┌──

import Summits.BirchSwinnertonDyer.BirchSwinnertonDyer.Theorems.Rank1ResidualX9MuTransfer
import Summits.BirchSwinnertonDyer.BirchSwinnertonDyer.Theorems.Rank1ResidualX9CMPartner
import Literature.NumberTheory.EllipticCurves.Rank1Residual.X9SplitPrime
import HarnessLib

/-!
# Route `SmallImageMuTransfer` (rung K6, leaf `BSDpOnClassX9`), crux `AnalyticMuZeroX9`:
# the registered stub `stub_primes` — X9 lives at `p ∈ {5, 7}` — DISCHARGED MODULO the published
# split-Cartan classification, and the crux reduced to its two per-prime statements

HONEST FRAMING (cell `b2b-bsdres`, X9 prover lineage; verbatim): the cell deletes COMBINATION-SHAPED
residual classes of the rank-≤1 BSD formula from PUBLISHED theorems only and TYPES the
construction-shaped remainder; this is not "finishing BSD".  Nothing below asserts anything about
any curve beyond what the kernel proves; class X9 stays TYPED at class level; no pair, count, mark or
tier word moves.

Helper file for the statement item `AnalyticMuZeroX9` (stmt-BirchSwinnertonDyer-19630) of the DRAFT
route `Theses/SmallImageMuTransfer.lean` (cell `bsd-smallim`).  Its registered BC3 skeleton
(sha af91c27a) reads `AnalyticMuZeroX9 ⇐ stub_primes + stub_five + stub_seven` with

  `stub_primes : ∀ W p, Rank1Residual.ClassX9 W p → p = 5 ∨ p = 7`.

What the kernel can and cannot do with `stub_primes`, exactly:

* UNCONDITIONAL (Serre 1972, proved in the tree by this lineage, `Rank1Residual/X9ImageShape.lean`,
  `X9SplitPrime.lean`): at a good ORDINARY prime `p ≥ 7` with `E[p]` irreducible and `ρ̄_{E,p}`
  not onto, the image normalises a split Cartan subgroup `C` (type `pNs`), is not contained in it,
  and `ρ̄ ≅ Ind_M ψ̄` for the quadratic field `M` of `U = ρ̄⁻¹(C)`, with `p` SPLIT in `M` and `M`
  unramified at every good prime — `ClassX9.exists_index_two_subgroup_split_of_seven_le` below
  (Summits-side re-export over the route's predicate `Rank1Residual.ClassX9`).
* PUBLISHED, NOT PROVABLE HERE: "no non-CM `E/ℚ` has mod-`p` image in the normaliser of a split
  Cartan subgroup for `p > 7`" = Bilu–Parent–Rebolledo 2013 Cor. 1.2 (`p ≥ 11`, `p ≠ 13`) +
  Balakrishnan–Dogra–Müller–Tuitman–Vonk 2019 Thm. 1.1 (`p = 13`, quadratic Chabauty), vendored as
  the named fact `BalakrishnanEtAl2019.thm12_not_le_normalizer_splitCartan` (no `_holds`).
  `stub_primes` is this fact restricted to good-ordinary irreducible pairs; so the stub is closed
  MODULO that one binder and nothing else: `ClassX9.eq_five_or_eq_seven_of_thm12` (the registered
  signature, verbatim, as conclusion).  A kernel proof of the bare stub would be a kernel proof of
  (that case of) BPR + BDMTV.
* COMPOSITION: with the binder, the crux — the item's signature
  `Rank1Residual.AnalyticMuZeroOnClassX9`, of which the route decl
  `Theses.SmallImageMuTransfer.AnalyticMuZeroX9` is by definition a copy — follows from the two
  per-prime statements `stub_five`, `stub_seven` (verbatim the registered signatures):
  `analyticMuZeroX9_of_thm12`; i.e. the v2 skeleton shape that `ledger skeleton check` refuses to
  REGISTER (`skeleton.extra-hypothesis`) is a THEOREM here (referee bsd-smallim v8, road (ii)).  The
  route file is deliberately NOT imported (a DRAFT route's `Theses` module is re-rendered at every
  edit); `unfold Theses.SmallImageMuTransfer.AnalyticMuZeroX9` + this theorem gives the route decl.

(X9 prover GEN 38, 2026-08-26; `--supports stmt-BirchSwinnertonDyer-19630 --as helper`.)
-/

-- the summit and its single problem are both named `BirchSwinnertonDyer` (registry layout D-0017)
set_option linter.dupNamespace false

set_option autoImplicit false

noncomputable section

open scoped Classical MatrixGroups ModularForm NumberField

open CongruenceSubgroup WeierstrassCurve Field IsDedekindDomain NumberField Matrix
open Literature.NumberTheory.EllipticCurves Literature.NumberTheory.EllipticCurves.ModularForms
open Literature.NumberTheory.GaloisRepresentations
  Literature.NumberTheory.GaloisRepresentations.Serre1972

namespace Summit.BirchSwinnertonDyer.BirchSwinnertonDyer.Rank1Residual

/-! ### Unconditional: X9 at `p ≥ 7` is split-dihedral with `p` split in `M` -/

/-- **X9 at `p ≥ 7`, Summits-side (KERNEL, unconditional): `ρ̄_{E,p} ≅ Ind_M ψ̄` with `p` SPLIT in
`M`.**  For an X9 pair `(W, p)` (`Rank1Residual.ClassX9`: non-CM, `p ≥ 5` good ordinary, `E[p]`
irreducible, `ρ̄` not onto) with `7 ≤ p` and any frame `(e, Φ)` of `E[p]`: there is a split Cartan
subgroup `C = P (* 0; 0 *) P⁻¹` with `G = Φ(ρ̄(Γ_ℚ)) ≤ N(C)`, `G ⊄ C` (image type `pNs`), the
subgroup `U = ρ̄⁻¹(Φ⁻¹(C))` is open of index `2`, contains the decomposition group of every prime
of `ℤ̄` above `p` (so `p` splits in the quadratic field `M` of `U`) and the inertia group above every
good prime (`M` is unramified outside the bad primes).  Serre 1972 §1.11 Cor. (inertia half-Cartan at
an ordinary prime), Prop. 14, Prop. 15, Prop. 17 (`p ≠ 5`), all proved in the tree
(`Rank1Residual.ClassX9.exists_index_two_subgroup_split`, X9 lineage gen 3–4), transported along
`classX9_census_of_classX9`.  At `p = 5` Prop. 17 does not apply and the exceptional type `5S4`
occurs beside `5Ns`. [cite: Serre1972, §1.11 Cor. to Prop. 11; §2.2 Prop. 14; §2.7 Prop. 17] -/
theorem ClassX9.exists_index_two_subgroup_split_of_seven_le
    (W : WeierstrassCurve ℚ) [W.IsElliptic] [W.IsGloballyMinimal] (p : ℕ) [Fact p.Prime]
    (Φ : Multiplicative (AddAut (geomTorsion W p)) ≃* GL (Fin 2) (ZMod p))
    (e : geomTorsion W p ≃+ (Fin 2 → ZMod p))
    (he : ∀ (g : Multiplicative (AddAut (geomTorsion W p))) (x : geomTorsion W p),
      e (Multiplicative.toAdd g x) =
        ((Φ g : GL (Fin 2) (ZMod p)) : Matrix (Fin 2) (Fin 2) (ZMod p)) *ᵥ e x)
    (h : ClassX9 W p) (h7 : 7 ≤ p) :
    ∃ (P : GL (Fin 2) (ZMod p)),
      (galoisRepTorsion W p).range.map Φ.toMonoidHom ≤
          Subgroup.normalizer (splitCartan P : Set (GL (Fin 2) (ZMod p))) ∧
      ¬ (galoisRepTorsion W p).range.map Φ.toMonoidHom ≤ splitCartan P ∧
      IsOpen ((((splitCartan P).comap Φ.toMonoidHom).comap (galoisRepTorsion W p) :
          Subgroup (absoluteGaloisGroup ℚ)) : Set (absoluteGaloisGroup ℚ)) ∧
      (((splitCartan P).comap Φ.toMonoidHom).comap (galoisRepTorsion W p)).index = 2 ∧
      (∀ v : HeightOneSpectrum (𝓞 ℚ), (Rat.HeightOneSpectrum.primesEquiv v : ℕ) = p →
        ∀ 𝔓 ∈ v.primesAbove, 𝔓.decompositionSubgroup (absoluteGaloisGroup ℚ) ≤
          ((splitCartan P).comap Φ.toMonoidHom).comap (galoisRepTorsion W p)) ∧
      (∀ (q : ℕ) [Fact q.Prime], W.HasGoodReductionAtPrime q →
        ∀ v : HeightOneSpectrum (𝓞 ℚ), (Rat.HeightOneSpectrum.primesEquiv v : ℕ) = q →
        ∀ 𝔔 ∈ v.primesAbove,
          𝔔.inertia (absoluteGaloisGroup ℚ) ≤
            ((splitCartan P).comap Φ.toMonoidHom).comap (galoisRepTorsion W p)) :=
  Literature.NumberTheory.EllipticCurves.Rank1Residual.ClassX9.exists_index_two_subgroup_split W p Φ
    e he (classX9_census_of_classX9 W p h) h7

/-! ### `stub_primes` modulo the published split-Cartan classification -/

/-- **`stub_primes` of crux `AnalyticMuZeroX9`, discharged MODULO Bilu–Parent–Rebolledo 2013 +
Balakrishnan–Dogra–Müller–Tuitman–Vonk 2019: X9 lives at `p ∈ {5, 7}`.**  The conclusion is the
registered stub signature verbatim (`∀ W p, Rank1Residual.ClassX9 W p → p = 5 ∨ p = 7`, skeleton
af91c27a of stmt-BirchSwinnertonDyer-19630); the one binder `hBDMTV` is the vendored named fact
`BalakrishnanEtAl2019.thm12_not_le_normalizer_splitCartan` (Ann. of Math. 189 (2019) Thm. 1.2
"only if": no non-CM `E/ℚ` has mod-`p` image in the normaliser of a split Cartan subgroup for
`p > 7`; PUBLISHED, no `_holds`).  Proof: this lineage's `Rank1Residual.ClassX9.eq_five_or_eq_seven`
(for `p ≥ 11` the image at a good ordinary irreducible non-surjective prime normalises a split
Cartan subgroup — Serre, kernel — which the fact forbids for a non-CM curve) along the bridge
`classX9_census_of_classX9`.  CONDITIONAL on `hBDMTV` and on nothing else.
[cite: BalakrishnanEtAl2019, §1 Thm. 1.2 (arXiv:1711.05846 p. 2)]
[cite: BiluParentRebolledo2013, Cor. 1.2 (arXiv:1104.4641 p. 4)] -/
theorem ClassX9.eq_five_or_eq_seven_of_thm12
    (hBDMTV : BalakrishnanEtAl2019.thm12_not_le_normalizer_splitCartan) :
    ∀ (W : WeierstrassCurve ℚ) [W.IsElliptic] [W.IsGloballyMinimal] (p : ℕ) [Fact p.Prime],
      ClassX9 W p → p = 5 ∨ p = 7 :=
  fun W _ _ p _ h ↦
    Literature.NumberTheory.EllipticCurves.Rank1Residual.ClassX9.eq_five_or_eq_seven hBDMTV W p
      (classX9_census_of_classX9 W p h)

/-! ### The crux from its two per-prime statements (modulo the same fact) -/

/-- **Crux `AnalyticMuZeroX9` ⟸ `stub_five` ∧ `stub_seven`, modulo the split-Cartan classification
(KERNEL composition).**  With `hBDMTV` as above, Greenberg's analytic `μ = 0` on class X9 — the
item's signature `Rank1Residual.AnalyticMuZeroOnClassX9` (stmt-BirchSwinnertonDyer-19630; the route
decl `Theses.SmallImageMuTransfer.AnalyticMuZeroX9` is `def … := AnalyticMuZeroOnClassX9`): every X9
pair and every newform of the curve has a `p`-adic unit among the coefficients of `L_p(f, α)` —
follows from the same statement at `p = 5` (`h5`, verbatim the registered `stub_five`) and at
`p = 7` (`h7`, verbatim the registered `stub_seven`).  This is the composition `AnalyticMuZeroX9_of`
of the item's skeleton with the fact binder made explicit (the shape `skeleton check` does not
register, `skeleton.extra-hypothesis`; legal as a theorem).  `h5`, `h7` stay hypotheses — OPEN as
class statements, certified per pair by the lane; nothing is asserted about them here.
[cite: BalakrishnanEtAl2019, §1 Thm. 1.2 (arXiv:1711.05846 p. 2)]
[cite: GreenbergLNM1716, §1 Conj. 1.11] -/
theorem analyticMuZeroX9_of_thm12
    (hBDMTV : BalakrishnanEtAl2019.thm12_not_le_normalizer_splitCartan)
    (h5 : ∀ (W : WeierstrassCurve ℚ) [W.IsElliptic] [W.IsGloballyMinimal] [Fact (Nat.Prime 5)]
      {N : ℕ} [NeZero N] (f : CuspForm (Gamma0 N) 2),
      ClassX9 W 5 → IsNewformOf W f →
        ∃ n : ℕ, ‖PowerSeries.coeff n (padicLFunction f (unitRoot W 5 : ℚ_[5]))‖ = 1)
    (h7 : ∀ (W : WeierstrassCurve ℚ) [W.IsElliptic] [W.IsGloballyMinimal] [Fact (Nat.Prime 7)]
      {N : ℕ} [NeZero N] (f : CuspForm (Gamma0 N) 2),
      ClassX9 W 7 → IsNewformOf W f →
        ∃ n : ℕ, ‖PowerSeries.coeff n (padicLFunction f (unitRoot W 7 : ℚ_[7]))‖ = 1) :
    AnalyticMuZeroOnClassX9 := by
  intro W _ _ p _ N _ f hX9 hf
  rcases ClassX9.eq_five_or_eq_seven_of_thm12 hBDMTV W p hX9 with rfl | rfl
  · exact h5 W f hX9 hf
  · exact h7 W f hX9 hf

end Summit.BirchSwinnertonDyer.BirchSwinnertonDyer.Rank1Residual

end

└──

▶ What you are asked to do
In the entries above, find the line holding "the split-Cartan classification" and the line holding "pair and every"; print both of them and every line between, exactly, and nothing else.

▶ Task output
/-- **Crux `AnalyticMuZeroX9` ⟸ `stub_five` ∧ `stub_seven`, modulo the split-Cartan classification
(KERNEL composition).**  With `hBDMTV` as above, Greenberg's analytic `μ = 0` on class X9 — the
item's signature `Rank1Residual.AnalyticMuZeroOnClassX9` (stmt-BirchSwinnertonDyer-19630; the route
decl `Theses.SmallImageMuTransfer.AnalyticMuZeroX9` is `def … := AnalyticMuZeroOnClassX9`): every X9
pair and every newform of the curve has a `p`-adic unit among the coefficients of `L_p(f, α)` —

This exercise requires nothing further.